We’re still taking constantsAs the number of categories. But I’m not going to use the binaryWeight vector
But rather to introduceWeight matrix
.
Each column of the weight matrix contains the weights in a separate linear classifier, one for each category.
In the binary case, we’re going to calculate 的The dot productAnd now we have to calculate. To calculateReturns a locationThe vector of theta, its terms can be viewed asWeight matrix
The dot product of different columns.
And then we take the vector 1, 2addThe offset vector
. vectorAn item of. Corresponds to a category.
This generates a location atEach term of this vector represents points belonging to a certain category (total).
It may look complicated, but this matrix multiplication, in parallel, isFor each of the categories, their respective correspondingLinear classifier
Well, each of them has its own line, and that line can still be divided, as we did in the red and blue problem, by the sum of the given weightsbias
Implicitly, except in this case,Weight vector
byWeight matrix
Each column is provided, whilebias
It isThe terms of the vector.
1. Softmax
The original perceptron generates a single scalar, and with sigmoid, we compress that scalar to get a probability between zero and one.

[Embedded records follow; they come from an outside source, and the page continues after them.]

import Mathlib
import Summits.Ventures.PercRepro.RankLevelSetTriangleStar
import Summits.Ventures.PercRepro.TriangleCapMatroidReduction
import Summits.Ventures.PercRepro.TriangleCapDeltaForm
import Summits.Ventures.PercRepro.TriangleCapSplitReduction

/-!
# PercRepro — the Δ-form hypothesis is only needed on triangle-covered, triangle-inseparable matroids (p3, gen 26)

A point on no triangle can be deleted: `T(M) = T(M ↾ (E ∖ {x}))` and the nullity does not increase
(`r(E ∖ {x}) + 1 ≥ r(E)`).  So the Δ-cocircuit of `TriangleCapSplitReduction` is needed only in the
**core class**: finite `Core3` matroids with a triangle, without a triangle split, in which EVERY point lies
on a triangle.  This file records that reduction in the kernel.

* `TriangleCovered M` — every point of `M.E` lies on a triangle;
* `ExistsDeltaCocircuitCore α` — the Δ-form existence on the core class only;
* `existsDeltaCocircuitCore_of_existsDeltaCocircuitInsep` — implied by the inseparable form;
* `ncard_triangles_eq_of_not_covered` — deleting a point on no triangle keeps the triangles;
* `eRank_le_eRk_diff_singleton_add_one` — `r(E) ≤ r(E ∖ {x}) + 1`;
* **`ncard_triangles_le_P_of_existsDeltaCocircuitCore`** — `ExistsDeltaCocircuitCore α → T(M) ≤ P_KK ν`.
The closed-form theorem is CONDITIONAL on its named hypothesis by construction. Axioms: standard.
-/

open scoped Matroid

namespace PercRepro

namespace TriangleCap

namespace Cocirc

open Set

variable {α : Type}

/-- Every point of the ground set lies on a triangle. -/
def TriangleCovered (M : Matroid α) : Prop :=
  ∀ x ∈ M.E, ∃ C ∈ ThmN.triangles M, x ∈ C

/-- The Δ-form existence hypothesis on the **core class** only: finite `Core3` matroids with a triangle, without
a triangle split, in which every point lies on a triangle. -/
def ExistsDeltaCocircuitCore (α : Type) : Prop :=
  ∀ (M : Matroid α) [M.Finite], Core3 M → (ThmN.triangles M).Nonempty → ¬ HasTriangleSplit M →
    TriangleCovered M → ∀ ν : ℕ, M.E.encard = M.eRank + ν →
      ∃ K : Set α, M.IsCocircuit K ∧ gain M K ≤ KK.P ν - KK.P (ν - (K.ncard - 1))

/-- The inseparable form implies the core form. -/
theorem existsDeltaCocircuitCore_of_existsDeltaCocircuitInsep (h : ExistsDeltaCocircuitInsep α) :
    ExistsDeltaCocircuitCore α :=
  fun M _ hM hT hsp _ ν hν => h M hM hT hsp ν hν

/-- Deleting a point on no triangle keeps every triangle. -/
theorem ncard_triangles_eq_of_not_covered (M : Matroid α) [M.Finite] {x : α} (hx : x ∈ M.E)
    (hno : ∀ C ∈ ThmN.triangles M, x ∉ C) :
    (ThmN.triangles (M ↾ (M.E \ {x}))).ncard = (ThmN.triangles M).ncard := by
  rw [triangles_restrict M sdiff_subset]
  congr 1
  ext C
  constructor
  · rintro ⟨hC, -⟩
    exact hC
  · intro hC
    refine ⟨hC, ?_⟩
    intro y hy
    refine ⟨hC.1.subset_ground hy, ?_⟩
    rintro rfl
    exact hno C hC hy

/-- `r(E) ≤ r(E ∖ {x}) + 1`. -/
theorem eRank_le_eRk_diff_singleton_add_one (M : Matroid α) {x : α} (hx : x ∈ M.E) :
    M.eRank ≤ M.eRk (M.E \ {x}) + 1 := by
  have h := M.eRk_insert_le_add_one x (M.E \ {x})
  rwa [insert_sdiff_singleton, insert_eq_of_mem hx, M.eRk_ground] at h

/-- **The reduction to the core class.** If every finite triangle-covered, triangle-inseparable matroid of the
class with a triangle has a cocircuit `K` with `gain M K ≤ P ν − P (ν − (|K| − 1))`, then every finite matroid
of the class with `|E| = r(E) + ν` has at most `P_KK ν` triangles. -/
theorem ncard_triangles_le_P_of_existsDeltaCocircuitCore (hGB : ExistsDeltaCocircuitCore α)
    (M : Matroid α) [M.Finite] (hM : Core3 M) {ν : ℕ} (hν : M.E.encard = M.eRank + ν) :
    (ThmN.triangles M).ncard ≤ KK.P ν := by
  suffices H : ∀ n : ℕ, ∀ (M : Matroid α) [M.Finite], M.E.ncard = n → Core3 M →
      ∀ ν : ℕ, M.E.encard = M.eRank + ν → (ThmN.triangles M).ncard ≤ KK.P ν from
    H _ M rfl hM ν hν
  intro n
  induction n using Nat.strong_induction_on with
  | _ n ih =>
  intro M _ hn hM ν hν
  by_cases hT : (ThmN.triangles M).Nonempty
  swap
  · rw [Set.not_nonempty_iff_eq_empty] at hT
    rw [hT, ncard_empty]
    exact Nat.zero_le _
  have hEfin := M.ground_finite
  have hRne : M.eRank ≠ ⊤ := ((M.eRank_le_encard_ground).trans_lt hEfin.encard_lt_top).ne
  obtain ⟨r, hr⟩ := ENat.ne_top_iff_exists.1 hRne
  by_cases hcov : TriangleCovered M
  swap
  · -- a point on no triangle: delete it
    simp only [TriangleCovered, not_forall] at hcov
    obtain ⟨x, hx, hno⟩ := hcov
    have hno' : ∀ C ∈ ThmN.triangles M, x ∉ C := by
      intro C hC hxC
      exact hno ⟨C, hC, hxC⟩
    have hD : M.E \ {x} ⊆ M.E := sdiff_subset
    have hDfin : (M.E \ {x}).Finite := hEfin.subset hD
    haveI : (M ↾ (M.E \ {x})).Finite := Matroid.restrict_finite hDfin
    have hrDne : M.eRk (M.E \ {x}) ≠ ⊤ := ((M.eRk_le_encard _).trans_lt hDfin.encard_lt_top).ne
    obtain ⟨rD, hrD⟩ := ENat.ne_top_iff_exists.1 hrDne
    have hrDle : M.eRk (M.E \ {x}) ≤ (M.E \ {x}).encard := M.eRk_le_encard _
    rw [← hrD, ← hDfin.cast_ncard_eq] at hrDle
    have hrDle' : rD ≤ (M.E \ {x}).ncard := by exact_mod_cast hrDle
    have hrank := eRank_le_eRk_diff_singleton_add_one M hx
    rw [← hr, ← hrD] at hrank
    have hrank' : r ≤ rD + 1 := by exact_mod_cast hrank
    rw [← hr, ← hEfin.cast_ncard_eq] at hν
    have hE : M.E.ncard = r + ν := by exact_mod_cast hν
    have hcard : (M.E \ {x}).ncard + 1 = M.E.ncard := ncard_sdiff_singleton_add_one hx hEfin
    obtain ⟨νD, hνD⟩ : ∃ νD : ℕ, (M.E \ {x}).ncard = rD + νD := ⟨(M.E \ {x}).ncard - rD, by omega⟩
    have hνD' : (M ↾ (M.E \ {x})).E.encard = (M ↾ (M.E \ {x})).eRank + (νD : ℕ∞) := by
      rw [Matroid.restrict_ground_eq, Matroid.eRank_restrict, ← hrD, ← hDfin.cast_ncard_eq, hνD]
      push_cast
      rfl
    have hlt : (M.E \ {x}).ncard < n := by
      rw [← hn]
      exact ncard_sdiff_singleton_lt_of_mem hx hEfin
    have ih' := ih _ hlt (M ↾ (M.E \ {x})) rfl (hM.restrict hD) _ hνD'
    rw [ncard_triangles_eq_of_not_covered M hx hno'] at ih'
    have hle : νD ≤ ν := by omega
    exact ih'.trans (KK.P_mono hle)
  by_cases hsp : HasTriangleSplit M
  · obtain ⟨A, B, hAB, hdisj, ⟨CA, hCA, hCAA⟩, ⟨CB, hCB, hCBB⟩, hsplit⟩ := hsp
    have hA : A ⊆ M.E := hAB ▸ subset_union_left
    have hB : B ⊆ M.E := hAB ▸ subset_union_right
    have hAfin : A.Finite := hEfin.subset hA
    have hBfin : B.Finite := hEfin.subset hB
    haveI : (M ↾ A).Finite := Matroid.restrict_finite hAfin
    haveI : (M ↾ B).Finite := Matroid.restrict_finite hBfin
    have hrAne : M.eRk A ≠ ⊤ := ((M.eRk_le_encard _).trans_lt hAfin.encard_lt_top).ne
    obtain ⟨rA, hrA⟩ := ENat.ne_top_iff_exists.1 hrAne
    have hrBne : M.eRk B ≠ ⊤ := ((M.eRk_le_encard _).trans_lt hBfin.encard_lt_top).ne
    obtain ⟨rB, hrB⟩ := ENat.ne_top_iff_exists.1 hrBne
    have hrAle : M.eRk A ≤ A.encard := M.eRk_le_encard _
    rw [← hrA, ← hAfin.cast_ncard_eq] at hrAle
    have hrAle' : rA ≤ A.ncard := by exact_mod_cast hrAle
    have hrBle : M.eRk B ≤ B.encard := M.eRk_le_encard _
    rw [← hrB, ← hBfin.cast_ncard_eq] at hrBle
    have hrBle' : rB ≤ B.ncard := by exact_mod_cast hrBle
    obtain ⟨νA, hνA⟩ : ∃ νA : ℕ, A.ncard = rA + νA := ⟨A.ncard - rA, by omega⟩
    obtain ⟨νB, hνB⟩ : ∃ νB : ℕ, B.ncard = rB + νB := ⟨B.ncard - rB, by omega⟩
    have hνA' : (M ↾ A).E.encard = (M ↾ A).eRank + (νA : ℕ∞) := by
      rw [Matroid.restrict_ground_eq, Matroid.eRank_restrict, ← hrA, ← hAfin.cast_ncard_eq, hνA]
      push_cast
      rfl
    have hνB' : (M ↾ B).E.encard = (M ↾ B).eRank + (νB : ℕ∞) := by
      rw [Matroid.restrict_ground_eq, Matroid.eRank_restrict, ← hrB, ← hBfin.cast_ncard_eq, hνB]
      push_cast
      rfl
    have hAne : A.Nonempty := hCA.1.nonempty.mono hCAA
    have hBne : B.Nonempty := hCB.1.nonempty.mono hCBB
    have hAss : A ⊂ M.E := by
      refine hA.ssubset_of_ne ?_
      intro hAE
      obtain ⟨x, hxB⟩ := hBne
      have hxA : x ∈ A := hAE ▸ hB hxB
      exact (Set.disjoint_left.1 hdisj) hxA hxB
    have hBss : B ⊂ M.E := by
      refine hB.ssubset_of_ne ?_
      intro hBE
      obtain ⟨x, hxA⟩ := hAne
      have hxB : x ∈ B := hBE ▸ hA hxA
      exact (Set.disjoint_left.1 hdisj) hxA hxB
    have hltA : A.ncard < n := by
      rw [← hn]
      exact ncard_lt_ncard hAss hEfin
    have hltB : B.ncard < n := by
      rw [← hn]
      exact ncard_lt_ncard hBss hEfin
    have ihA := ih _ hltA (M ↾ A) rfl (hM.restrict hA) _ hνA'
    have ihB := ih _ hltB (M ↾ B) rfl (hM.restrict hB) _ hνB'
    rw [← hr, ← hEfin.cast_ncard_eq] at hν
    have hE : M.E.ncard = r + ν := by exact_mod_cast hν
    have hsum := nullity_add_le_of_union M hAB hdisj hrA.symm hrB.symm hr.symm hνA hνB hE
    have h1 := KK.P_superadd νA νB
    have h2 := KK.P_mono hsum
    rw [ncard_triangles_eq_add_of_split M hAB hdisj hsplit]
    omega
  obtain ⟨K, hK, hg⟩ := hGB M hM hT hsp hcov ν hν
  have hHE : M.E \ K ⊆ M.E := sdiff_subset
  have hKE : K ⊆ M.E := hK.subset_ground
  have hHfin : (M.E \ K).Finite := hEfin.subset hHE
  have hKfin : K.Finite := hEfin.subset hKE
  haveI : (M ↾ (M.E \ K)).Finite := Matroid.restrict_finite hHfin
  have hrk := eRk_compl_add_one_eq_eRank M hK
  have hrne : M.eRk (M.E \ K) ≠ ⊤ := ((M.eRk_le_encard _).trans_lt hHfin.encard_lt_top).ne
  obtain ⟨rH, hrH⟩ := ENat.ne_top_iff_exists.1 hrne
  have hEcard : M.E.encard = (M.E \ K).encard + K.encard := by
    rw [← encard_union_eq disjoint_sdiff_left, sdiff_union_of_subset hKE]
  have hrHle : M.eRk (M.E \ K) ≤ (M.E \ K).encard := M.eRk_le_encard _
  rw [← hr, ← hrH] at hrk
  rw [← hr, hEcard, ← hHfin.cast_ncard_eq, ← hKfin.cast_ncard_eq] at hν
  rw [← hrH, ← hHfin.cast_ncard_eq] at hrHle
  have hrk' : rH + 1 = r := by exact_mod_cast hrk
  have hν' : (M.E \ K).ncard + K.ncard = r + ν := by exact_mod_cast hν
  have hrHle' : rH ≤ (M.E \ K).ncard := by exact_mod_cast hrHle
  have hd1 : 1 ≤ K.ncard := (ncard_pos hKfin).2 hK.nonempty
  have hν2 : (M ↾ (M.E \ K)).E.encard = (M ↾ (M.E \ K)).eRank + ((ν - (K.ncard - 1) : ℕ) : ℕ∞) := by
    rw [Matroid.restrict_ground_eq, Matroid.eRank_restrict, ← hrH, ← hHfin.cast_ncard_eq]
    have : (M.E \ K).ncard = rH + (ν - (K.ncard - 1)) := by omega
    rw [this]
    push_cast
    rfl
  have hlt : (M.E \ K).ncard < n := by
    rw [← hn]
    exact ncard_lt_ncard (hKE.sdiff_ssubset_of_nonempty hK.nonempty) hEfin
  have ih' := ih _ hlt (M ↾ (M.E \ K)) rfl (hM.restrict hHE) _ hν2
  rw [ncard_triangles_eq_restrict_add_gain M K]
  have hmono : KK.P (ν - (K.ncard - 1)) ≤ KK.P ν := KK.P_mono (Nat.sub_le _ _)
  omega

end Cocirc

end TriangleCap

end PercRepro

Spread to multiple categoriesperceptron
It will generate a vector. And likewise, the vector a’s thThe larger the term, the more confident we are that the input point belongs to number oneA category.

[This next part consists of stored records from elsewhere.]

/-- **COR. 1.3 FOR THE MULTIVALUED MORPHISM LOCUS**: for flat-charted `D₁`, `D₂` and an integral element `u₀ ∈ Hom(V₁,ℤ, V₂,ℤ)_{s₀} = (V₁,ℤ^∨ ⊗ V₂,ℤ)_{s₀}`
(`p + p = k₂ − k₁`; for `p = 0`, `k₁ = k₂`: a `ℤ`-linear map `V₁,ℤ,s₀ → V₂,ℤ,s₀` continued along paths), the set of `t ∈ S` where SOME determination of `u₀` is of
type `(p, p)` (a morphism of Hodge structures `V₁,t → V₂,t`) is `S` or finite; `D₁ = D₂`: multivalued extra endomorphisms.
[cite: CattaniDeligneKaplan1995, Cor. 1.3 and §1 (p. 484: «replacing `𝒱` by `𝒱 ⊗ 𝒱^*` or by `End 𝒱`»)] [cite: Deligne1970, I.1] -/
theorem determinationLocus_hom_eq_univ_or_finite [PreconnectedSpace S] {D₁ : VHSData S k₁} {D₂ : VHSData S k₂} (h₁ : D₁.IsFlatCharted ψ σ)
    (h₂ : D₂.IsFlatCharted ψ σ) {p : ℤ} (hpk : p + p = k₂ - k₁) {s₀ : S} (u₀ : (D₁.hom D₂).VZ.fiber s₀) (hcov : ∀ x : S, ∃ a, x ∈ (ψ a).source)
    (A : ι → ℝ) (hopen : ∀ (i : ι) (A' : ℝ), A i ≤ A' → IsOpen (σ i '' {z : ℂ | A' < z.im}))
    (hcore : ∀ A' : ι → ℝ, (∀ i, A i ≤ A' i) → ∃ K₀ : Set S, IsCompact K₀ ∧ K₀ ∪ ⋃ i, σ i '' {z : ℂ | A' i < z.im} = univ)
    (hcont : ∀ i, ContinuousOn (σ i) {z : ℂ | A i < z.im}) :
    {t : S | ∃ γ : Path.Homotopic.Quotient s₀ t, (D₁.hom D₂).IsHodgeAt t p ((D₁.hom D₂).VZ.transport γ u₀)} = univ ∨
      {t : S | ∃ γ : Path.Homotopic.Quotient s₀ t, (D₁.hom D₂).IsHodgeAt t p ((D₁.hom D₂).VZ.transport γ u₀)}.Finite :=
  (h₁.hom h₂).determinationLocus_eq_univ_or_finite hpk u₀ hcov A hopen hcore hcont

So we also want to put the vector 1, 2Each term of the vector represents the probability that the input value belongs to each category. Each term of the vector is distributed between 0 and 1, and the sum of all terms is 1.

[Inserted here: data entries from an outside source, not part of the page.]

import Summits.SmoothPoincare4.SmoothPoincare4.Theorems.ConvexBisectionAcyclicBisectionExistsBaseReflectionDeriv
import Summits.SmoothPoincare4.SmoothPoincare4.Theorems.ConvexBisectionAcyclicBisectionExistsBaseReflection
import Literature.Topology.PlaneTopology.AnnulusLogarithm
import Literature.Topology.PlaneTopology.JordanSweepParity
import Literature.Topology.FourManifolds.LefschetzBaseShadow
import HarnessLib

/-!
# The fibred orientation-reversing involution of the Lefschetz base, IV: it negates the page
# twisting of framed page curves
(wave 2, node "fibred orientation-reversing involution `σ` of `Base g`" of stub
`stub_steinRealisation` = NF6, line `modp-braid-orbits` r11, crux
`ConvexBisection.AcyclicBisectionExists`, item stmt-SmoothPoincare4-10508; registered sub-goals
`helper_pageTwisting_baseReflection` (consumer form) and `helper_exists_fibredReflection`
(definition-free package of the four files))

Sequel of `…BaseReflectionMap/Deriv/….lean` and `…BaseReflection.lean`.  The page twisting
`pageTwisting g K ν = wind ℓ` of a framing `ν` of a loop `K` in a page of `Base g` is the winding
number of the twisting loop `ℓ = (⟪ν, iK'⟫, ⟪ν, n⟫)` (`LefschetzBasePages.lean` §6).  For the
reflected framed loop `(σ ∘ K, dσ(ν))` with twisting loop `ℓ̃`:

* §7 POINTWISE (`pageTwistingLoop_baseReflection_pointwise`): `ℓ̃₂ = ℓ₂` (`dσ` preserves `w`,
  `dw` and `‖dΦ‖`, and `⟪·, n⟫ = Im(w̄ dΦ(·))/‖dΦ‖²`), and `ℓ̃₁ = -ℓ₁` wherever `ℓ₂ = 0` (there
  `Im(w̄ dΦ(ν)) = 0 = Re(w̄ dΦ(ν))` — the framing is tangent to `{rho = 1/4}` — so `ν` is a page
  tangent, `dσ = A` is antilinear and real-orthogonal on `ker dΦ ∋ ν, K'`, and
  `⟪Aν, iAK'⟫ = -⟪ν, iK'⟫`).  In general `ℓ̃₁ = -ℓ₁ + c(t) ℓ₂` for a continuous `c` coming from the
  vertical correction `u ⊗ f` of `dσ`; the two facts above are what the homotopy needs.
  HOMOTOPY: `H_s = (1 − s) ℓ̃ + s (−conj ℓ)` never vanishes (`Im H_s = ℓ₂`; where `ℓ₂ = 0`,
  `Re H_s = -ℓ₁ ≠ 0` by `helper_pageTwistingLoop_ne_zero`), both loops are continuous
  (`continuous_pageTwistingLoop`: `C¹` loop + framing continuous into the tangent bundle; for the
  reflected one the framing is the tangent map of `σ` on the section `(K, ν)`), so
  `wind ℓ̃ = wind (−conj ℓ) = wind (conj ℓ) = −wind ℓ` (`wind_eq_of_homotopy`, `wind_neg`, `wind_conj`):
  **`pageTwisting g (σ ∘ K) (dσ ν) = -pageTwisting g K ν`** (`pageTwisting_baseReflection`,
  `helper_pageTwisting_baseReflection`).
* §8 SHADOW ACTION (`exists_shadow_baseReflection_comp`): `shadow g (σ ∘ K) = S (shadow g K)` for a
  fixed `S : ℤ^{2g} ≃ₗ[ℤ] ℤ^{2g}` — the matrix of `σ_*` on `H₁(Base g; ℤ)` in the chain coordinates
  (`shadowMap g` is a bijection by `exists_isChainShadow_holds`, `LefschetzBaseShadow.lean`; naturality
  of the Hurewicz class `map_loopClass`).
* `helper_exists_fibredReflection`: the definition-free package — a self-diffeomorphism `σ` of
  `Base g` preserving `w`, `rho`, pages, boundary, involutive, restriction of a smooth `F` of `ℝ⁴`
  with `det dF = -1` on the base and `ambient ∘ dσ = dF ∘ ambient`, negating page twistings.

Everything is proved; no named facts, no `sorry`.  References: J. B. Etnyre, T. Fuller, *Realizing
4-manifolds as achiral Lefschetz fibrations*, IMRN 2006, §2 [EtnyreFuller2006]; W. Fulton,
*Algebraic Topology: A First Course* (1995), §3 (homotopy invariance of winding numbers).
-/

noncomputable section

The usual way to do this is to use the Softmax function. The Softmax function is actually a generalization of sigmoID in the case of multi-category output:
[math] ? \sigma(a)_i = \frac{e^{a_i}}{\sum_{j=1}^C e^{a_j}} ? [/math]
class softmax(Operation):
""Return the result of a's Softmax function.""
def __init__(self, a):
"""Construct softmax parameter list: A: input node"""
super().__init__([a])
def compute(self, a_value):
"""Calculate the output values of the Softmax Operation parameter list: a_value: input value"""
return np.exp(a_value) / np.sum(np.exp(a_value), axis=1)[:, None]
Copy the code
2. Batch calculation
We can pass in multiple values at once, in the form of a matrix. In other words, where before we could only pass in one point at a time, now we can pass in one matrix at a timeEach row of the matrix contains a point (totalLine, including 个 D point).
We call this matrix batch.
And in that case, what we calculate isRather than. To calculateWill return aEach row of the matrix contains the values of each point.
Let’s add another one to each rowThe offset vector
At this time,Is aThe row vector of.
So this whole thing is just evaluating a function, including. hereCalculation chart
As follows:
Example 3.
Let’s generalize the previous red/blue example to support batch calculation and multi-category output.
Create a new graph
Graph().as_default()
X = placeholder()
Create a weight matrix for the two output categories:
# The blue weight vector is (1, 1), and the red weight vector is (-1, -1).
W = Variable([
[1, -1],
[1, -1]
])
b = Variable([0, 0])
p = softmax( add(matmul(X, W), b) )
# Create a Session and run perceptron for our blue/red dots
session = Session()
output_probabilities = session.run(p, {
X: np.concatenate((blue_points, red_points))
})
Print the probability of the first 10 lines, i.e. the first 10 points
print(output_probabilities[:10])
Copy the code
Since the first 10 points in the dataset are all blue, the perceptron output is more likely to be blue (left column) than red.
If you have any questions, feel free to ask them in the comments section of the original post.